WHAT YOU HAVE TO DO -> Nothing in the data may be altered; copy it all exactly.

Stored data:
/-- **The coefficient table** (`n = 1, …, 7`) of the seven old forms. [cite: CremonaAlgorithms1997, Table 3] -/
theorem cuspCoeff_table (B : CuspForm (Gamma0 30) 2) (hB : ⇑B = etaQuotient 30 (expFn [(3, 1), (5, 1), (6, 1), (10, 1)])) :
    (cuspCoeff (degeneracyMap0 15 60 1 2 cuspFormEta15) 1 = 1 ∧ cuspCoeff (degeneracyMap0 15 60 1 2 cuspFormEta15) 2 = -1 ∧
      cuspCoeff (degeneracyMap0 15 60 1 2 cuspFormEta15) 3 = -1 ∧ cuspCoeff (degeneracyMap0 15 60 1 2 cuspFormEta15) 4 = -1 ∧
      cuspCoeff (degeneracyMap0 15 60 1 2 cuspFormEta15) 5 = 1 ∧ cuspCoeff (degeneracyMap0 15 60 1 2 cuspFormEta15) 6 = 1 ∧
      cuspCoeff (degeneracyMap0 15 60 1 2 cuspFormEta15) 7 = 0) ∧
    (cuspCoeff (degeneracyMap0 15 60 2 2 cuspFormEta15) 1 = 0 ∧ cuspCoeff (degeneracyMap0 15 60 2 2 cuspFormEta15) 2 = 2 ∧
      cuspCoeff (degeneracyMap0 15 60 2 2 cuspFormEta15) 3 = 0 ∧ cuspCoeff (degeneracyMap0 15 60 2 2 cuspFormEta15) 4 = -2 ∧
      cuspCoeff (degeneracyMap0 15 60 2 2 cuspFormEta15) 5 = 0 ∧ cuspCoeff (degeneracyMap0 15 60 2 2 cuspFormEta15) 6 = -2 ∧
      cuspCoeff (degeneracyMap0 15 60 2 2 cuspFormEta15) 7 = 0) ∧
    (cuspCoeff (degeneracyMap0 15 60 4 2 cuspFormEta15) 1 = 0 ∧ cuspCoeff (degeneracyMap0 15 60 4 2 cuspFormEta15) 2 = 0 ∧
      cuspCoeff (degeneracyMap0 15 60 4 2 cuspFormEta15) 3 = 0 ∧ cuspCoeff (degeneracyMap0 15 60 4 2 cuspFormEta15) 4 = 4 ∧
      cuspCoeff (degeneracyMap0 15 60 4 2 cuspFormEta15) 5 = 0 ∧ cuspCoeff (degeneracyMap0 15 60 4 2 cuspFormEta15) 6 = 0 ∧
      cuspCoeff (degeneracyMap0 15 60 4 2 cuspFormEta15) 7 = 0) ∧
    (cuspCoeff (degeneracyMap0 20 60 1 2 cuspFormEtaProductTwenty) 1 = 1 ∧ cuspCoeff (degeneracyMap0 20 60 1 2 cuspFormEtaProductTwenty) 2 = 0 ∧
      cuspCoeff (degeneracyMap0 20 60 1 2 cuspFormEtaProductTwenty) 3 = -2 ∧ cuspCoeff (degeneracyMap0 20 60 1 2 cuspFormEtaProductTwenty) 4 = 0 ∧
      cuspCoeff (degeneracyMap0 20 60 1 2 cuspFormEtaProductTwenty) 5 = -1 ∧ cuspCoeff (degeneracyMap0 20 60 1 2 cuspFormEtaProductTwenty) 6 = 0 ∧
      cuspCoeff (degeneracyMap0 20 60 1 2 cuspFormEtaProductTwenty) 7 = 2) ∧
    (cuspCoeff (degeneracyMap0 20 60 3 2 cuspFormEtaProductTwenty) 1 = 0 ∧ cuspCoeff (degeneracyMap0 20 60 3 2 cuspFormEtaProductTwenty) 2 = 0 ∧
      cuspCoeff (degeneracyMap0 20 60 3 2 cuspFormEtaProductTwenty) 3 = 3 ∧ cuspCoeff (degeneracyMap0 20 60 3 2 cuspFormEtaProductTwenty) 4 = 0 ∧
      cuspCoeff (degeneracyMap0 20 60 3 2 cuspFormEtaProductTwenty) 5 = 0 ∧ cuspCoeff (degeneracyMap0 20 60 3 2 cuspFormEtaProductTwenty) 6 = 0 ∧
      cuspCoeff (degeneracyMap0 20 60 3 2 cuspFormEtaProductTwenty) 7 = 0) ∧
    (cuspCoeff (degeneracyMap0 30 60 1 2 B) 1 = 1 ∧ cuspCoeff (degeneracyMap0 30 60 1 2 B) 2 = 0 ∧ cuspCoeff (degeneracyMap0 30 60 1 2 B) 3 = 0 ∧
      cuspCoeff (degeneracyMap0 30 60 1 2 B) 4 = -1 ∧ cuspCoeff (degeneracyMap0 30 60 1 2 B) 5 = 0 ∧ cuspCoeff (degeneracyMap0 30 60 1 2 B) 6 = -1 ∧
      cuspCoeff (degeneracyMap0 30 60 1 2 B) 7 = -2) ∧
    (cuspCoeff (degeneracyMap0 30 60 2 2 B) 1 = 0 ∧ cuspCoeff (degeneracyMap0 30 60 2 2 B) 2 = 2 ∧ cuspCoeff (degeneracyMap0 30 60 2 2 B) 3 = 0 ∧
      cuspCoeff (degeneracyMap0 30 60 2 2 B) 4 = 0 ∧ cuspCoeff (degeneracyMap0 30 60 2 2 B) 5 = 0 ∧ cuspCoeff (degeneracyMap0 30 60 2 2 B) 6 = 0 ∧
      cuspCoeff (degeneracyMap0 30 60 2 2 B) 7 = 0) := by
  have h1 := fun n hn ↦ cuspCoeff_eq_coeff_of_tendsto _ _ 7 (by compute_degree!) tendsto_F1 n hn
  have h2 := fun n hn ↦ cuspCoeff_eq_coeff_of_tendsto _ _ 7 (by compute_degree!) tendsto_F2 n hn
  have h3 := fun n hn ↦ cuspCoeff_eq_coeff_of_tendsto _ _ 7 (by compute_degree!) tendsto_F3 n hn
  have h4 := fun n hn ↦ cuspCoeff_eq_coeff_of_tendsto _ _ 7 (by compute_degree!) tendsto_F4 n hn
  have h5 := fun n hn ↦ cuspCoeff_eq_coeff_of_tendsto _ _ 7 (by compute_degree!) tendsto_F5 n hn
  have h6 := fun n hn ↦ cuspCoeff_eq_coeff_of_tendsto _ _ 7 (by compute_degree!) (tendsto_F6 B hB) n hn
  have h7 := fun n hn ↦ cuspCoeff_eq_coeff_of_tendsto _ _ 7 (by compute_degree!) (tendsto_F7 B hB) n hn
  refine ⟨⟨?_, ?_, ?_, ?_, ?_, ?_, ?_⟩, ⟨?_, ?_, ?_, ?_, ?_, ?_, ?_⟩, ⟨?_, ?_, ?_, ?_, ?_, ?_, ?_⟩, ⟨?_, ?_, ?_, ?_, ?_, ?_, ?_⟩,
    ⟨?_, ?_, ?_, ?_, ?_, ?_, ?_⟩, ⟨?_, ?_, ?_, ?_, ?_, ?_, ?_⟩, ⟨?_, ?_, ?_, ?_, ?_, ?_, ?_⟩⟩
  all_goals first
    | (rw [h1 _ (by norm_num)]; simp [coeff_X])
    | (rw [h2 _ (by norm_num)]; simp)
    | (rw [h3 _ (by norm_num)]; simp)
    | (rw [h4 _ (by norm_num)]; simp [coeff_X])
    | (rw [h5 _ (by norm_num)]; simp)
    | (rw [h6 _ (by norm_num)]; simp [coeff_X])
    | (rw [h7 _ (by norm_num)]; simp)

OUTPUT ->
/-- **The coefficient table** (`n = 1, …, 7`) of the seven old forms. [cite: CremonaAlgorithms1997, Table 3] -/
theorem cuspCoeff_table (B : CuspForm (Gamma0 30) 2) (hB : ⇑B = etaQuotient 30 (expFn [(3, 1), (5, 1), (6, 1), (10, 1)])) :
    (cuspCoeff (degeneracyMap0 15 60 1 2 cuspFormEta15) 1 = 1 ∧ cuspCoeff (degeneracyMap0 15 60 1 2 cuspFormEta15) 2 = -1 ∧
      cuspCoeff (degeneracyMap0 15 60 1 2 cuspFormEta15) 3 = -1 ∧ cuspCoeff (degeneracyMap0 15 60 1 2 cuspFormEta15) 4 = -1 ∧
      cuspCoeff (degeneracyMap0 15 60 1 2 cuspFormEta15) 5 = 1 ∧ cuspCoeff (degeneracyMap0 15 60 1 2 cuspFormEta15) 6 = 1 ∧
      cuspCoeff (degeneracyMap0 15 60 1 2 cuspFormEta15) 7 = 0) ∧
    (cuspCoeff (degeneracyMap0 15 60 2 2 cuspFormEta15) 1 = 0 ∧ cuspCoeff (degeneracyMap0 15 60 2 2 cuspFormEta15) 2 = 2 ∧
      cuspCoeff (degeneracyMap0 15 60 2 2 cuspFormEta15) 3 = 0 ∧ cuspCoeff (degeneracyMap0 15 60 2 2 cuspFormEta15) 4 = -2 ∧
      cuspCoeff (degeneracyMap0 15 60 2 2 cuspFormEta15) 5 = 0 ∧ cuspCoeff (degeneracyMap0 15 60 2 2 cuspFormEta15) 6 = -2 ∧
      cuspCoeff (degeneracyMap0 15 60 2 2 cuspFormEta15) 7 = 0) ∧
    (cuspCoeff (degeneracyMap0 15 60 4 2 cuspFormEta15) 1 = 0 ∧ cuspCoeff (degeneracyMap0 15 60 4 2 cuspFormEta15) 2 = 0 ∧
      cuspCoeff (degeneracyMap0 15 60 4 2 cuspFormEta15) 3 = 0 ∧ cuspCoeff (degeneracyMap0 15 60 4 2 cuspFormEta15) 4 = 4 ∧
      cuspCoeff (degeneracyMap0 15 60 4 2 cuspFormEta15) 5 = 0 ∧ cuspCoeff (degeneracyMap0 15 60 4 2 cuspFormEta15) 6 = 0 ∧
      cuspCoeff (degeneracyMap0 15 60 4 2 cuspFormEta15) 7 = 0) ∧
    (cuspCoeff (degeneracyMap0 20 60 1 2 cuspFormEtaProductTwenty) 1 = 1 ∧ cuspCoeff (degeneracyMap0 20 60 1 2 cuspFormEtaProductTwenty) 2 = 0 ∧
      cuspCoeff (degeneracyMap0 20 60 1 2 cuspFormEtaProductTwenty) 3 = -2 ∧ cuspCoeff (degeneracyMap0 20 60 1 2 cuspFormEtaProductTwenty) 4 = 0 ∧
      cuspCoeff (degeneracyMap0 20 60 1 2 cuspFormEtaProductTwenty) 5 = -1 ∧ cuspCoeff (degeneracyMap0 20 60 1 2 cuspFormEtaProductTwenty) 6 = 0 ∧
      cuspCoeff (degeneracyMap0 20 60 1 2 cuspFormEtaProductTwenty) 7 = 2) ∧
    (cuspCoeff (degeneracyMap0 20 60 3 2 cuspFormEtaProductTwenty) 1 = 0 ∧ cuspCoeff (degeneracyMap0 20 60 3 2 cuspFormEtaProductTwenty) 2 = 0 ∧
      cuspCoeff (degeneracyMap0 20 60 3 2 cuspFormEtaProductTwenty) 3 = 3 ∧ cuspCoeff (degeneracyMap0 20 60 3 2 cuspFormEtaProductTwenty) 4 = 0 ∧
      cuspCoeff (degeneracyMap0 20 60 3 2 cuspFormEtaProductTwenty) 5 = 0 ∧ cuspCoeff (degeneracyMap0 20 60 3 2 cuspFormEtaProductTwenty) 6 = 0 ∧
      cuspCoeff (degeneracyMap0 20 60 3 2 cuspFormEtaProductTwenty) 7 = 0) ∧
    (cuspCoeff (degeneracyMap0 30 60 1 2 B) 1 = 1 ∧ cuspCoeff (degeneracyMap0 30 60 1 2 B) 2 = 0 ∧ cuspCoeff (degeneracyMap0 30 60 1 2 B) 3 = 0 ∧
      cuspCoeff (degeneracyMap0 30 60 1 2 B) 4 = -1 ∧ cuspCoeff (degeneracyMap0 30 60 1 2 B) 5 = 0 ∧ cuspCoeff (degeneracyMap0 30 60 1 2 B) 6 = -1 ∧
      cuspCoeff (degeneracyMap0 30 60 1 2 B) 7 = -2) ∧
    (cuspCoeff (degeneracyMap0 30 60 2 2 B) 1 = 0 ∧ cuspCoeff (degeneracyMap0 30 60 2 2 B) 2 = 2 ∧ cuspCoeff (degeneracyMap0 30 60 2 2 B) 3 = 0 ∧
      cuspCoeff (degeneracyMap0 30 60 2 2 B) 4 = 0 ∧ cuspCoeff (degeneracyMap0 30 60 2 2 B) 5 = 0 ∧ cuspCoeff (degeneracyMap0 30 60 2 2 B) 6 = 0 ∧
      cuspCoeff (degeneracyMap0 30 60 2 2 B) 7 = 0) := by
  have h1 := fun n hn ↦ cuspCoeff_eq_coeff_of_tendsto _ _ 7 (by compute_degree!) tendsto_F1 n hn
  have h2 := fun n hn ↦ cuspCoeff_eq_coeff_of_tendsto _ _ 7 (by compute_degree!) tendsto_F2 n hn
  have h3 := fun n hn ↦ cuspCoeff_eq_coeff_of_tendsto _ _ 7 (by compute_degree!) tendsto_F3 n hn
  have h4 := fun n hn ↦ cuspCoeff_eq_coeff_of_tendsto _ _ 7 (by compute_degree!) tendsto_F4 n hn
  have h5 := fun n hn ↦ cuspCoeff_eq_coeff_of_tendsto _ _ 7 (by compute_degree!) tendsto_F5 n hn
  have h6 := fun n hn ↦ cuspCoeff_eq_coeff_of_tendsto _ _ 7 (by compute_degree!) (tendsto_F6 B hB) n hn
  have h7 := fun n hn ↦ cuspCoeff_eq_coeff_of_tendsto _ _ 7 (by compute_degree!) (tendsto_F7 B hB) n hn
  refine ⟨⟨?_, ?_, ?_, ?_, ?_, ?_, ?_⟩, ⟨?_, ?_, ?_, ?_, ?_, ?_, ?_⟩, ⟨?_, ?_, ?_, ?_, ?_, ?_, ?_⟩, ⟨?_, ?_, ?_, ?_, ?_, ?_, ?_⟩,
    ⟨?_, ?_, ?_, ?_, ?_, ?_, ?_⟩, ⟨?_, ?_, ?_, ?_, ?_, ?_, ?_⟩, ⟨?_, ?_, ?_, ?_, ?_, ?_, ?_⟩⟩
  all_goals first
    | (rw [h1 _ (by norm_num)]; simp [coeff_X])
    | (rw [h2 _ (by norm_num)]; simp)
    | (rw [h3 _ (by norm_num)]; simp)
    | (rw [h4 _ (by norm_num)]; simp [coeff_X])
    | (rw [h5 _ (by norm_num)]; simp)
    | (rw [h6 _ (by norm_num)]; simp [coeff_X])
    | (rw [h7 _ (by norm_num)]; simp)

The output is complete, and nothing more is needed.